Monday 11 July 2016

Clint and Maggie Eastwood donate 79 acres to Big Sur Land Trust

Gift will restore Carmel River Flood Plain. CARMEL, Calif. A land gift two decades in the making has come to fruition. On Tuesday, a ceremony was held to celebrate Clint and Maggie Eastwood's donation of 79 acres of their Odello East property to the Big Sur Land Trust. In 1997, the Eastwoods donated 49 acres of Odello East to the trust, but this second donation took a bit longer to organise.

"You think a gift would be easy. You'd think somebody would just snatch it up and say 'thank you,'" Eastwood said after the ceremony.


The gift will preserve the open space and restore the Carmel River Flood Plain. Big Sur Land Trust plans to remove the levee and add new flood channels. The project will benefit wildlife habitats in the lower Carmel River and Carmel River Lagoon.The trust will also put in a public trail going from Carmel River Beach all the way to Palo Corona Regional Park. Restoring the flood plain will also protect the Mission Fields neighbourhood and Rio Road area from flooding if the Central Coast ever sees a season with as much rainfall as it saw in 1995 and 1998.



"It took out the whole neighbourhood down there and across the intersection, millions of dollars in expenses," Eastwood said about past flooding.

As part of the deal, the California Department of Transportation has agreed to allow a section of Highway 1 to be replaced with a new causeway and bridge, allowing floodwaters to flow under Highway 1 and out to sea. Clint Eastwood and his former wife Maggie have a long history of protecting land from development on the Central Coast.

"That way, when I come back to it, it always looks the same," Eastwood said.

The Eastwoods sold hundreds of acres to the county in the Malpaso Creek deal, preserving the area as open space decades ago. The two then used funds from the sale to buy the Odello East property where there were plans to build a subdivision in the 1990s. Instead of moving forward with development plans, the Eastwoods have kept the land as is, while still making smart business decisions. Part of the reason it took almost 20 years to gift the second Odello parcel is because the water entitlements issue was being worked out at the state and local level. According to county supervisor Dave Potter, Malpaso Water Company was formed this year and Eastwood kept a portion of the water from Odello.

"I kept a certain amount for myself -- probably enough to cover the expenses," he said.

Potter said Malpaso Water Company will sell the water to people wanting to build on existing lots of record in the Carmel area. To do it, the State Water Resources Control Board had to give the okay, and Potter credits California Secretary for Natural Resources John Laird with pushing it through.

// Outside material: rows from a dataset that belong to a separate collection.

/-- ★★ **THE PAIR RUNG FOR `W = X_p`, `p ≡ 3 (mod 16)`, ONE NAMED FACT.** For every prime `p ≡ 3 (mod 16)` and all primes `r ≡ 1`, `t ≡ 7 (mod 8)`
with `(r/p) = −1`, `(t/p) = +1` and `h(K) < p` for every imaginary quadratic `K` of discriminant `−rt`: there is a Heegner field `K′ = ℚ(√−rt)` of
`N(X_p)` (`X_p : y² = x³ + p·x`; prime support `{2, p}`) with `4 < |d_{K′}|`, `L(X_p^{(d_{K′})}, 1) ≠ 0` (sharp `2`-isogeny descent of
`y² = x³ + r²t²p·x` — UNCONDITIONAL, Legendre-only — then Burungale–Tian at `2` and the PROVED continuation), `h(K′) < p` and `p ∤ h(K′)` — the
CONCLUSION of crux 21381 for `W = X_p`, modulo Burungale–Tian ONLY. [cite: BurungaleTian2026, Thm. 1.1]
[cite: SilvermanAEC2009, Prop. X.4.9, Prop. X.4.7, Thm. X.4.2(a)] [cite: IrelandRosen1990, Ch. 18 §6 Theorem 7] -/
theorem cruxOnQuarticPlusThreeCornerPair_of_BT (hBT : burungaleTian_analyticRank_eq_zero_of_selmerCorank_eq_zero_of_hasCM) :
    ∀ (p : ℕ) [Fact p.Prime] [(⟨0, 0, 0, (p : ℚ), 0⟩ : WeierstrassCurve ℚ).IsElliptic]
      [(⟨0, 0, 0, (p : ℚ), 0⟩ : WeierstrassCurve ℚ).IsGloballyMinimal]
      [NeZero ((⟨0, 0, 0, (p : ℚ), 0⟩ : WeierstrassCurve ℚ).conductorNorm ℤ)],
      p % 16 = 3 → ∀ r t : ℕ, r.Prime → t.Prime → r % 8 = 1 → t % 8 = 7 →
      jacobiSym (r : ℤ) p = -1 → jacobiSym (t : ℤ) p = 1 →
      (∀ (K : Type) [Field K] [NumberField K], IsImaginaryQuadratic K →
        NumberField.discr K = -((r * t : ℕ) : ℤ) → NumberField.classNumber K < p) →
      ∃ (K : Type) (_ : Field K) (_ : NumberField K),
        IsImaginaryQuadratic K ∧ 4 < (NumberField.discr K).natAbs ∧
        SatisfiesHeegnerHypothesis ((⟨0, 0, 0, (p : ℚ), 0⟩ : WeierstrassCurve ℚ).conductorNorm ℤ) K ∧
        ((⟨0, 0, 0, (p : ℚ), 0⟩ : WeierstrassCurve ℚ).quadraticTwist (NumberField.discr K : ℚ)).entireLFunction 1 ≠ 0 ∧
        NumberField.classNumber K < p ∧ ¬ p ∣ NumberField.classNumber K := by
  intro p hpF _ _ _ hp16 r t hr ht hr8 ht8 hJr hJt hh
  have hp : p.Prime := hpF.out
  obtain ⟨K, iF, iN, hK, hdK, hH', hcl⟩ := exists_witnessField_pair (N := (⟨0, 0, 0, (p : ℚ), 0⟩ : WeierstrassCurve ℚ).conductorNorm ℤ)
    hr hr8 ht ht8 (jacobiSym_neg_pair_eq_one (by omega) hJr hJt) hh
    (fun u hu huN => eq_two_or_eq_of_prime_dvd_conductorNorm_Wplus hp hu huN)
  refine ⟨K, iF, iN, hK, ?_, hH', ?_, hcl, fun hdvd => absurd (Nat.le_of_dvd (NumberField.classNumber_pos K) hdvd) (not_le.mpr hcl)⟩
  · rw [hdK, Int.natAbs_neg, Int.natAbs_natCast]
    have h9 : 9 ≤ r := by have := hr.two_le; omega
    have h7 : 7 ≤ t := by have := ht.two_le; omega
    calc 4 < 9 * 7 := by norm_num
      _ ≤ r * t := Nat.mul_le_mul h9 h7
  · rw [hdK]
    exact L_twist_ne_zero_plusThree hBT hp hr ht hp16 hr8 ht8 hJr hJt

end Corner

/-! ## §4 The crux's instance binders for the literal `X_p` and its bad primes -/

section Binders

/-- **`X_p : y² = x³ + p·x` is an elliptic curve** (`p` prime). [folklore] -/
theorem isElliptic_Wplus (p : ℕ) [Fact p.Prime] : (⟨0, 0, 0, (p : ℚ), 0⟩ : WeierstrassCurve ℚ).IsElliptic := by
  have h := XCubeAddDX.isElliptic_xD (D := (p : ℤ)) (by exact_mod_cast (Fact.out : p.Prime).ne_zero)
  simpa only [Int.cast_natCast] using h

/-- **`X_p` (`p` an odd prime) is a global minimal model** (`…QuarticCornerAllP.isGloballyMinimal_Xpow` at `k = 1`).
[cite: SilvermanAEC2009, VII.1 Remark 1.1] -/
theorem isGloballyMinimal_Wplus {p : ℕ} (hp : p.Prime) (hp2 : p ≠ 2) : (⟨0, 0, 0, (p : ℚ), 0⟩ : WeierstrassCurve ℚ).IsGloballyMinimal := by
  simpa only [pow_one] using isGloballyMinimal_Xpow hp hp2 (k := 1) (by omega)

/-- **The only bad prime `≥ 5` of `X_n` is `n`** (`n` prime). [cite: SilvermanAEC2009, VII.5 Prop. 5.1(a)] -/
theorem eq_of_not_good_Wplus {n p : ℕ} [Fact p.Prime] (hn : n.Prime) (h5 : 5 ≤ p)
    (hbad : ¬ Literature.NumberTheory.EllipticCurves.Rank1Residual.Good (⟨0, 0, 0, (n : ℚ), 0⟩ : WeierstrassCurve ℚ) p) : p = n := by
  have hp : p.Prime := Fact.out
  by_contra hne
  refine hbad (hasGoodReductionAtPrime_Wplus fun hdvd => ?_)
  rcases (Nat.Prime.dvd_mul hp).mp hdvd with h2 | h
  · have := (Nat.prime_dvd_prime_iff_eq hp Nat.prime_two).mp h2
    omega
  · exact hne ((Nat.prime_dvd_prime_iff_eq hp hn).mp h)

end Binders

end Summit.BirchSwinnertonDyer.BirchSwinnertonDyer.Theorems.BiquadraticEisensteinDescentHeegnerTwistCouplingInSupplyQuarticPlusThreeCorner

end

"He will still be making money, which is important, but then the property can go to the public, and he is compensated accordingly," Potter said.

Potter has helped work on the gift, which has involved multiple agencies, including the Monterey
County, California State Parks, CalTrans and the Big Sur Land Trust. Potter said Malpaso Water Company will also help people to build in places in which they haven't been able to build for years.
"If you look in Carmel, there are lots that have been sitting empty for years, and now all of a sudden there is a sold sign on it that's because they have water for it now," he said.
Potter has been working on the deal since his first term in office. He is leaving his seat as District 5 supervisor after 20 years of service and Odello will be part of the legacy he leaves.

"I am very proud of it. It is great to have something you can actually look back on and say, 'I participated in this,'" Potter said.

As with other gifts the Eastwoods have made, they will receive a tax break. According to newspaper articles written in the 1990s, the two received a $6 million write-off for the 49-acre gift. It is unclear what the break will be for the 79 acres. But for Eastwood, the real motivation for giving the land seems to be keeping the Central Coast as is.


"If I came along and saw a development there, that would break my heart, you know," Eastwood said.